From my Catholic perspective, evidence of a Jesus character in other religions only further supports our premises of Jesus. "Catholic" means universal, and this idea can be applied in many different ways. Generally speaking, if it's "true" it's "true." In other words, if the buddhist, the Catholic, and the Agnostic believe that it isn't right to steal, then this is good. If there is a flood story in many other cultures outside of the Bible, then this helps support truth in that story. If there is a "Jesus character" in other religions, then this helps support truth in our "Jesus character" as well.
You seem here to be supporting the Perennial Philosophy (first coined by Leibniz, and first popularized by Huxley) --- which, if so, would make many of your "Catholic" claims very
interesting, to say the very least.
WADR, when deciding whether a Jew meets the Jewish criterion for the Messiah, other religion's views, especially the religion that is founded on the person being the Messiah, is not relevant. You make statements that Jesus was the Messiah, but the Jews at the tme just did not want to accept it, and I'm just telling you that it wasn't so much a refusal to acept, as much as a lack of credentials.
It could be a mess of other things, too.
There is, as far as I know, no Jewish commentary on Jesus dating to within a few centuries of his supposed historical existence (unless you count the likes of Josephus). Thus, any "Jesus was not the Messiah" comments by later Jews could have just been commentaries on the Christian presentation of Jesus (as within the Gospel story), rather than actual historical commentaries.

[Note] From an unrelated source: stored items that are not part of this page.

/-- **Equivariance of the Lefschetz projections**: if `γ ∈ GL(V_ℂ)` has `⋀(γ)(Θ E) = Θ E` and `⋀(γ)(Θ x) = Θ x` for an `x ∈ ⋀ᵏ V`,
`k ≤ g`, then `⋀(γ)` fixes the complexification `Θ(π_r x)` of every Lefschetz component `π_r x = Eʳ ∧ x_r` of `x` — `⋀(γ)` maps
primitive classes to primitive classes, so `Σ_r (Θ E)ʳ (⋀(γ) Θ x_r - Θ x_r) = ⋀(γ) Θ x - Θ x = 0` is a Lefschetz decomposition of `0`
over `ℂ`, whose components vanish (uniqueness): the summands of "(3) `⋀ᵏV = Pᵏ ⊕ LP^{k-2} ⊕ ⋯`" are `Sp(V, E)`-subrepresentations.
[cite: Lange2023AbelianVarietiesComplex, §7.3.2 (1)–(3) (p. 338)] [cite: Voisin2002, Prop. 6.22] -/
theorem Polarization.map_toComplexAlg_lefschetzProj_eq {k : ℕ} (hk : k ≤ g) (γ : ℂ ⊗[ℚ] V →ₗ[ℂ] ℂ ⊗[ℚ] V)
    (hγE : ExteriorAlgebra.map γ (toComplexAlg V (Q.lefschetzClass : ExteriorAlgebra ℚ V)) =
      toComplexAlg V (Q.lefschetzClass : ExteriorAlgebra ℚ V))
    {x : ⋀[ℚ]^k V} (hγx : ExteriorAlgebra.map γ (toComplexAlg V (x : ExteriorAlgebra ℚ V)) = toComplexAlg V (x : ExteriorAlgebra ℚ V))
    (r : ℕ) :
    ExteriorAlgebra.map γ (toComplexAlg V (((Q.lefschetzProj hn hg hk r).toLinearMap x : ⋀[ℚ]^k V) : ExteriorAlgebra ℚ V)) =
      toComplexAlg V (((Q.lefschetzProj hn hg hk r).toLinearMap x : ⋀[ℚ]^k V) : ExteriorAlgebra ℚ V) := by
  have hω : IsSymplectic (Q.lefschetzClass : ExteriorAlgebra ℚ V) g := Q.isSymplectic_lefschetzClass hn hg
  have hωC := Q.isSymplectic_toComplexAlg_lefschetzClass hn hg
  by_cases hr : r ∈ Finset.range (k / 2 + 1)
  swap
  · rw [Q.lefschetzProj_eq_zero hn hg hk (by rw [Finset.mem_range] at hr; omega), Hom.zero_toLinearMap, LinearMap.zero_apply,
      ZeroMemClass.coe_zero, map_zero, map_zero]
  obtain ⟨φ, hφ, -, hxdec⟩ := hω.exists_sum_pow_mul_primitive hk x.2
  have hφ' : ∀ s ∈ Finset.range (k / 2 + 1),
      φ s ∈ ExteriorLefschetz.primitive (Q.lefschetzClass : ExteriorAlgebra ℚ V) g (k - 2 * s) := fun s _ ↦ hφ s
  -- the complexified components, moved by `γ`, minus themselves: a Lefschetz decomposition of `0`
  have hψ : ∀ s ∈ Finset.range (k / 2 + 1),
      ExteriorAlgebra.map γ (toComplexAlg V (φ s)) - toComplexAlg V (φ s) ∈
        ExteriorLefschetz.primitive (toComplexAlg V (Q.lefschetzClass : ExteriorAlgebra ℚ V)) g (k - 2 * s) := fun s _ ↦
    Submodule.sub_mem _ (map_mem_primitive γ hγE (toComplexAlg_mem_primitive (hφ s))) (toComplexAlg_mem_primitive (hφ s))
  have h1 : toComplexAlg V (x : ExteriorAlgebra ℚ V) = ∑ s ∈ Finset.range (k / 2 + 1),
      toComplexAlg V (Q.lefschetzClass : ExteriorAlgebra ℚ V) ^ s * toComplexAlg V (φ s) := by
    rw [hxdec, map_sum]
    simp only [map_mul, map_pow]
  have h2 : ExteriorAlgebra.map γ (toComplexAlg V (x : ExteriorAlgebra ℚ V)) = ∑ s ∈ Finset.range (k / 2 + 1),
      toComplexAlg V (Q.lefschetzClass : ExteriorAlgebra ℚ V) ^ s * ExteriorAlgebra.map γ (toComplexAlg V (φ s)) := by
    rw [h1, map_sum]
    simp only [map_mul, map_pow, hγE]
  have hsum : ∑ s ∈ Finset.range (k / 2 + 1), toComplexAlg V (Q.lefschetzClass : ExteriorAlgebra ℚ V) ^ s *
      (ExteriorAlgebra.map γ (toComplexAlg V (φ s)) - toComplexAlg V (φ s)) = 0 := by
    simp only [mul_sub, Finset.sum_sub_distrib, ← h1, ← h2, hγx, sub_self]
  have hfix : ExteriorAlgebra.map γ (toComplexAlg V (φ r)) = toComplexAlg V (φ r) :=
    sub_eq_zero.mp (hωC.eq_zero_of_sum_pow_mul_primitive_eq_zero hk hψ hsum r hr)
  rw [Q.coe_lefschetzProj_apply_of_lefschetzDecomposition hn hg hk hφ' hxdec hr, map_mul, map_pow, map_mul, map_pow, hγE, hfix]

include hn hg in
/-- **Descent along `Lʲ`**: if `⋀(γ)` fixes `Θ E` and `Θ(Eʲ ∧ x)` for `x ∈ ⋀ᵏ V` with `k + j ≤ g`, then `⋀(γ)` fixes `Θ x`
(`(Θ E)ʲ ∧ (⋀(γ) Θ x - Θ x) = 0` and `Lʲ` is injective on `⋀ᵏ V_ℂ` below the middle — "(1) is an isomorphism of
`Sp(V, E)`-representations"). [cite: Lange2023AbelianVarietiesComplex, §7.3.2 (1) (p. 338)] -/
theorem Polarization.map_toComplexAlg_eq_of_lefschetzPow {k j m : ℕ} (hkj : k + j ≤ g) (h : 2 * j + k = m)
    (γ : ℂ ⊗[ℚ] V →ₗ[ℂ] ℂ ⊗[ℚ] V)
    (hγE : ExteriorAlgebra.map γ (toComplexAlg V (Q.lefschetzClass : ExteriorAlgebra ℚ V)) =
      toComplexAlg V (Q.lefschetzClass : ExteriorAlgebra ℚ V))
    {x : ⋀[ℚ]^k V}
    (hγx : ExteriorAlgebra.map γ (toComplexAlg V
        ((lefschetzPow (Q.lefschetzClass : ExteriorAlgebra ℚ V) Q.lefschetzClass.2 j h x : ⋀[ℚ]^m V) : ExteriorAlgebra ℚ V)) =
      toComplexAlg V ((lefschetzPow (Q.lefschetzClass : ExteriorAlgebra ℚ V) Q.lefschetzClass.2 j h x : ⋀[ℚ]^m V) :
        ExteriorAlgebra ℚ V)) :
    ExteriorAlgebra.map γ (toComplexAlg V (x : ExteriorAlgebra ℚ V)) = toComplexAlg V (x : ExteriorAlgebra ℚ V) := by
  have hωC := Q.isSymplectic_toComplexAlg_lefschetzClass hn hg
  rw [lefschetzPow_apply_coe, map_mul, map_pow, map_mul, map_pow, hγE] at hγx
  have hdiff : toComplexAlg V (Q.lefschetzClass : ExteriorAlgebra ℚ V) ^ j *
      (ExteriorAlgebra.map γ (toComplexAlg V (x : ExteriorAlgebra ℚ V)) - toComplexAlg V (x : ExteriorAlgebra ℚ V)) = 0 := by
    rw [mul_sub, hγx, sub_self]
  have hmem : ExteriorAlgebra.map γ (toComplexAlg V (x : ExteriorAlgebra ℚ V)) - toComplexAlg V (x : ExteriorAlgebra ℚ V) ∈
      ⋀[ℂ]^k (ℂ ⊗[ℚ] V) :=
    Submodule.sub_mem _ (map_mem_exteriorPower γ (toComplexAlg_mem V x.2)) (toComplexAlg_mem V x.2)
  exact sub_eq_zero.mp (hωC.eq_zero_of_pow_mul_eq_zero hkj hmem hdiff)

/-- **`Q_k(x, Σ_r (-1)^{k(k-1)/2+r} π_r x) = (-1)ᵏ P(x, x)`**, `P = Σ_r (-1)^{k(k-1)/2+r} Q_k(π_r ·, ·)` the polarization form of
`Q.exteriorPower` (`Q_k`-orthogonality of the Lefschetz decomposition and `Q_k(y, x) = (-1)ᵏ Q_k(x, y)`).
[cite: Voisin2002, Lemma 6.31] [cite: Lange2023AbelianVarietiesComplex, §5.4.1 (5.24)] -/
theorem Polarization.lefschetzForm_sum_smul_lefschetzProj {k : ℕ} (hk : k ≤ g) (x : ⋀[ℚ]^k V) :
    lefschetzForm (Q.lefschetzClass : ExteriorAlgebra ℚ V) g k x
        (∑ r ∈ Finset.range (k / 2 + 1), ((-1 : ℚ) ^ (k * (k - 1) / 2 + r)) • (Q.lefschetzProj hn hg hk r).toLinearMap x) =
      (-1 : ℚ) ^ k * (Q.exteriorPower hn hg hk).form x x := by
  rw [Q.exteriorPower_form hn hg hk, Q.totalLefschetzForm_apply_eq_sum_left hn hg hk, map_sum, Finset.mul_sum]
  refine Finset.sum_congr rfl fun r _ ↦ ?_
  rw [map_smul, smul_eq_mul, lefschetzForm_swap _ g k ((Q.lefschetzProj hn hg hk r).toLinearMap x) x]
  ring

end Equivariance

/-! ## §2 Divisor classes: Lefschetz components, hard Lefschetz, Milne's Prop. 5.2 and Cor. 5.3 (a) -/

section DivisorClasses

variable {V : Type u} [AddCommGroup V] [Module ℚ V] [Module.Finite ℚ V] {n : ℤ}
  {H : HodgeStructure V n} (Q : Polarization H) (hn : Odd n) {g : ℕ} (hg : Module.finrank ℚ V = 2 * g)

include hn in
/-- **`S(H)(ℂ)` fixes `Θ E_Q`** (`E_Q ∈ D¹(H)` and Milne's Cor. 4.5: the complexification of a divisor class is fixed by `S(H)(ℂ)`).
[cite: Milne1999LefschetzClasses, §4 Cor. 4.5 (p. 659)] -/
theorem Polarization.map_toComplexAlg_lefschetzClass_eq_of_mem_lefschetzGroupBaseChange {γ : (ℂ ⊗[ℚ] V) ≃ₗ[ℂ] (ℂ ⊗[ℚ] V)}
    (hγ : γ ∈ Q.lefschetzGroupBaseChange ℂ) :
    ExteriorAlgebra.map (γ : ℂ ⊗[ℚ] V →ₗ[ℂ] ℂ ⊗[ℚ] V) (toComplexAlg V (Q.lefschetzClass : ExteriorAlgebra ℚ V)) =
      toComplexAlg V (Q.lefschetzClass : ExteriorAlgebra ℚ V) := by
  have h := (Q.forall_lefschetzGroupBaseChange_map_toComplexAlg_eq_iff_mem_divisorClasses hn (powOf Q.lefschetzClass 1 rfl)).2
    (powOf_mem_divisorClasses H Q.lefschetzClass_mem_hodgeClasses 1) γ hγ
  rwa [coe_powOf, pow_one] at h

/-- **THE LEFSCHETZ COMPONENTS OF A DIVISOR CLASS ARE DIVISOR CLASSES: `π_r(Dᵖ) ⊆ Dᵖ`** (`2p ≤ g`): `Θ(π_r x)` is fixed by `S(H)(ℂ)`
whenever `Θ x` is (§1), and "fixed by `S` ⟺ divisor class" (Cor. 4.5) — Milne's "if `α` is fixed by `S(A)` then so also are the
`α_r`", for the Lefschetz grading. [cite: Milne1999LefschetzClasses, §5 Prop. 5.1 (proof) and §4 Cor. 4.5]
[cite: Lange2023AbelianVarietiesComplex, §7.3.2 (3) (p. 338)] -/
theorem Polarization.lefschetzProj_apply_mem_divisorClasses {p : ℕ} (hk : 2 * p ≤ g) {x : ⋀[ℚ]^(2 * p) V}
    (hx : x ∈ H.divisorClasses p) (r : ℕ) : (Q.lefschetzProj hn hg hk r).toLinearMap x ∈ H.divisorClasses p := by
  refine (Q.forall_lefschetzGroupBaseChange_map_toComplexAlg_eq_iff_mem_divisorClasses hn _).1 fun γ hγ ↦ ?_
  exact Q.map_toComplexAlg_lefschetzProj_eq hn hg hk _ (Q.map_toComplexAlg_lefschetzClass_eq_of_mem_lefschetzGroupBaseChange hn hγ)
    ((Q.forall_lefschetzGroupBaseChange_map_toComplexAlg_eq_iff_mem_divisorClasses hn x).2 hx γ hγ) r

/-- **`Σ_r (-1)^{k(k-1)/2+r} π_r x ∈ Dᵖ` for `x ∈ Dᵖ`** (`k = 2p ≤ g`). [cite: Milne1999LefschetzClasses, §5 Prop. 5.1 (proof) and Prop. 5.2] -/
theorem Polarization.sum_smul_lefschetzProj_mem_divisorClasses {p : ℕ} (hk : 2 * p ≤ g) {x : ⋀[ℚ]^(2 * p) V}
    (hx : x ∈ H.divisorClasses p) :
    (∑ r ∈ Finset.range (2 * p / 2 + 1), ((-1 : ℚ) ^ (2 * p * (2 * p - 1) / 2 + r)) • (Q.lefschetzProj hn hg hk r).toLinearMap x) ∈
      H.divisorClasses p :=
  Submodule.sum_mem _ fun r _ ↦ Submodule.smul_mem _ _ (Q.lefschetzProj_apply_mem_divisorClasses hn hg hk hx r)

include hn hg in
/-- **Descent of divisor classes along `Lʲ`: `Eʲ ∧ x ∈ D^q`, `x ∈ ⋀^{2p} V`, `2p + j ≤ g` ⟹ `x ∈ Dᵖ`** (`Θ x` is fixed by `S(H)(ℂ)` as
soon as `Θ(Eʲ ∧ x)` is, §1; Cor. 4.5). [cite: Milne1999LefschetzClasses, §4 Cor. 4.5 (p. 659)] [cite: Lange2023AbelianVarietiesComplex, §7.3.2 (1) (p. 338)] -/
theorem Polarization.mem_divisorClasses_of_lefschetzPow_mem {p j q : ℕ} (hpj : 2 * p + j ≤ g) (h : 2 * j + 2 * p = 2 * q)
    {x : ⋀[ℚ]^(2 * p) V}
    (hx : lefschetzPow (Q.lefschetzClass : ExteriorAlgebra ℚ V) Q.lefschetzClass.2 j h x ∈ H.divisorClasses q) :
    x ∈ H.divisorClasses p := by
  refine (Q.forall_lefschetzGroupBaseChange_map_toComplexAlg_eq_iff_mem_divisorClasses hn x).1 fun γ hγ ↦ ?_
  exact Q.map_toComplexAlg_eq_of_lefschetzPow hn hg hpj h _
    (Q.map_toComplexAlg_lefschetzClass_eq_of_mem_lefschetzGroupBaseChange hn hγ)
    ((Q.forall_lefschetzGroupBaseChange_map_toComplexAlg_eq_iff_mem_divisorClasses hn _).2 hx γ hγ)

include hn hg in
/-- **HARD LEFSCHETZ FOR DIVISOR CLASSES: `Eʲ ∧ Dᵖ(H) = D^q(H)` for `2p + j = g` (`q = p + j = g - p`)** — `⊆` by `D•` being a ring
containing `E` (g28-#7), `⊇` by hard Lefschetz on `⋀^{2p} V` and descent. [cite: Lange2023AbelianVarietiesComplex, §7.3.2 (1) (p. 338)]
[cite: Milne1999LefschetzClasses, §4 Cor. 4.5 and §5 Prop. 5.2] -/
theorem Polarization.map_lefschetzPow_divisorClasses_eq {p j q : ℕ} (hpj : 2 * p + j = g) (h : 2 * j + 2 * p = 2 * q) :
    (H.divisorClasses p).map (lefschetzPow (Q.lefschetzClass : ExteriorAlgebra ℚ V) Q.lefschetzClass.2 j h) =
      H.divisorClasses q := by
  refine le_antisymm (map_lefschetzPow_divisorClasses_le H Q.lefschetzClass_mem_hodgeClasses j h) fun y hy ↦ ?_
  obtain ⟨x, rfl⟩ := ((Q.isSymplectic_lefschetzClass hn hg).lefschetzPow_bijective hpj h).2 y
  exact ⟨x, Q.mem_divisorClasses_of_lefschetzPow_mem hn hg hpj.le h hy, rfl⟩

include Q hn hg in
/-- **`d_p = d_{g-p}` for `2p ≤ g`** (`E^{g-2p} ∧ · : Dᵖ ≅ D^{g-p}`). [cite: Milne1999LefschetzClasses, §5 Prop. 5.2 and Cor. 5.3 (a)]
[cite: Lange2023AbelianVarietiesComplex, §7.3.2 (1) (p. 338)] -/
theorem Polarization.finrank_divisorClasses_eq_of_le {p : ℕ} (hp : 2 * p ≤ g) :
    Module.finrank ℚ ↥(H.divisorClasses p) = Module.finrank ℚ ↥(H.divisorClasses (g - p)) := by
  have h : 2 * (g - 2 * p) + 2 * p = 2 * (g - p) := by omega
  rw [← Q.map_lefschetzPow_divisorClasses_eq hn hg (j := g - 2 * p) (by omega) h]
  exact LinearEquiv.finrank_eq
    (Submodule.equivMapOfInjective _ ((Q.isSymplectic_lefschetzClass hn hg).lefschetzPow_injective (by omega) h) _)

As such, I still maintain that Jesus most likely did not exist historically. Thusly, it would only make sense that he would not meet the criterion of Messiah-hood.
The problem with this is that the stories of Bacchus and Dionysus predate the Jesus stories by 500 years.
Much more than that, actually --- the
Bacchus by Euripides predates the Jesus story by about 500 years, but the actual myths do not. The myths predate the Jesus story by well over a thousand years.
In an odd way, it's quite right to say that in Christian theology, the Bacchus (or Balder or whover) story can help confirm the truth of the Gospels. Basically, the idea is that everything in nature--and in human culture--points to the central event of Christ. So, the Bacchus story points forward to the plain revelation of the real thing, just as (for example) the story of Abraham and Isaac in the Old Testament points forward to the Crucifixion.
Yes, that was brilliantly put. This is exactly why it is not a problem for me (and most Catholics/Christians who understand their faith) that Dionysus predates Christ.
This is, of course, extremely biased and lopsided thinking.
Such arguments were originally created as a less 'extreme' form of the inane Diabolical Mimicry (in which all evidence contrary to the Scriptures, such as evolutionary fossil records, are relegated to deceptions on the part of Satan), but the thinking is the same.
Originally, to combat accusations that the Christ story was based (in part or in whole) on previous Pagan myths, Christian apologetics like Justin Martyr resorted to Diabolical Mimicry: namely, that the Devil -- knowing the exact details of Christ's life on earth to come --- created all these 'Pagan' philosophies, religions, and myths to pre-mimic the Jesus story as closely as possible. This was apparently done for the express purpose of deceiving Christian believers centuries later.
The Christ Prefigurement idea is little different. The notion is to take all existing evidence that supposedly contradicts or questions the Christ story as history (such as the details of the Dyonisian myth), and turn it upon itself. Instead of relying on the
much more logical and believable notion that the early Christians based some of their ideas and beliefs on the popular religions of the time, the believer instead turns it around and claims all evidence that seems to disprove the historicity of the Jesus story actually
proves it.
This is, of course, a double-standard of nearly unparalled proportions. This would be like using fossil records to 'prove' evolution doesn't actually happen, or using the rotations of the earth around the sun to 'prove' that the earth is really the center of the universe. Namely, what you are doing is taking evidence and claiming it proves the
exact opposite of what it claims to prove.
We notice, also, that there is the recurrent ethnocentrism of the idea, as well --- all religions in the world actually point to the truth of our religion. Translation: we're right, everyone else is wrong.
Who is to say that the Jesus story was not
also a part of this 'mythical prefigurement' seeking to prove the historicity of a later god-man, like Manes in the 3rd century?? Why is the Christian story so special?? Why is it not that the Christ story is itself not part of the same trend of 'mythical prefigurement'??
The only answer to such questions, of course is "because its our religion". Cultural bias and ethnocentrism at its worst. People probably made similar claims about Osiris' story "prefiguring" Dionysus' story in the 2nd century BCE. And, it was equally dubious then, as well.
So, the double-standard of 'mythical prefigurement' is twofold:
1) It attempts to 'throw out' all evidence questioning the historicty of the Jesus story by turning it against itself.
2) It bases its claims on the special 'rightness' of the Christian religion over the others, with no evidence for this other than cultural ethnocentrism.
This isn't anything 'perennial' or 'catholic' here. This is an attempt to see the faiths, religions, and myths of
all other peoples but one's own as actually 'proving' the Christian one. A perennial approach would to say that all religions and faiths point to a universal experience of human spirituality, not that they point to the rightness of a particular culture's historical and religious claims.
Laterz.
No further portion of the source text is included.